Mitchell Parker, Houzz Editorial Staff

Despite the benefits of neutral kitchens, such as enhanced natural light and an emboldened sense of cleanliness, many homeowners find neutral kitchens so boring. Never fear. With a few design tweaks, you can get all the advantages of neutral kitchens with a little added excitement. These six kitchens show you how to do just that.

Open Plan Traditional- Modern Living For Today

1. Vary the neutrals. Homeowners enthusiastic about an all-white kitchen sometimes are surprised by just how much white that really is. That’s why designers know to play with a richer mix of hues that offer a bit of interest to the eye while still maintaining neutrality.

Open Plan Traditional- Modern Living For Today

In this kitchen in Mill Valley, California, designer Leigha Heydt brought in varying tones of gray to create a soothing feel. Lighter gray cabinets and walls (both Gray Owl by Benjamin Moore) join a darker gray island (Whale Gray by Benjamin Moore), each playing off gray tones in the Calacatta d’Oro marble backsplash tile and countertop.

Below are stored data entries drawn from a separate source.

open Literature.Computability.AlgebraicComplexity
open Summit.MatrixMultiplication.MatrixMultiplication.Theorems.OutsiderSandwichCoupling (coupling₁)
open Summit.MatrixMultiplication.MatrixMultiplication.Theorems.OutsiderSandwichExchangeRate
open Summit.MatrixMultiplication.MatrixMultiplication.Theorems.OutsiderSandwichExchangeExponent
open Summit.MatrixMultiplication.MatrixMultiplication.Theorems.OutsiderSandwichExchangeSpectral
open Summit.MatrixMultiplication.MatrixMultiplication.Theorems.OutsiderSandwichExchangeLevelTwo
  (exchangeNumber_two)
open Summit.MatrixMultiplication.MatrixMultiplication.Theorems.OutsiderSandwichSymmetricCore
  (symCore coupling₁_restrictsTo_symCore SymHelped flatteningRank_le_card flatteningRank_matMul_two)
open Summit.MatrixMultiplication.MatrixMultiplication.Theorems.OutsiderSandwichCoreBeatLevel

namespace Summit.MatrixMultiplication.MatrixMultiplication.Theorems.OutsiderSandwichBorderExchange

variable {ι κ μ : Type} [Fintype ι] [Fintype κ] [Fintype μ]

/-! ## 0. Border certificates -/

/-- **`HelpedDegBy H N B`** (problem-side definition): `⟨B⟩ ⊠ H^{⊠N} ⊵ ⟨2,2,2⟩^{⊠N}` as a
DEGENERATION in the sense of BCS (15.19) (tree `AlgDegeneratesTo`) — the border version of g23's
`HelpedBy`. -/
def HelpedDegBy (H : ι → κ → μ → ℂ) (N B : ℕ) : Prop :=
  AlgDegeneratesTo (kroneckerTensor (unitTensor ℂ B) (kroneckerPow H N))
    (kroneckerPow (matMulTensor ℂ 2 2 2) N)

This kitchen also incorporates elements that we’ll get to later: brass and wood accents.

Bedwyn Kitchen

2. Introduce black for contrast. Black is perhaps the best way to break up a white color scheme. It provides contrast that helps the eye rest and lends a classic style.

Here, black window trim (Black Magic by Sherwin-Williams) and dark pendant lights seem to enhance the shadow reveal of the cabinetry — even the dark range top — creating a graphic element that exudes sophistication. One can imagine how this kitchen would almost disappear without these details.

A White Monte Vista kitchen

3. Bring in gold and brass accents. After successfully saving the porcelain tile floor with gold florets in this 1920s cottage, designer Julie Bradshaw knew that gold and brass details would be just the thing to make the otherwise white kitchen shine.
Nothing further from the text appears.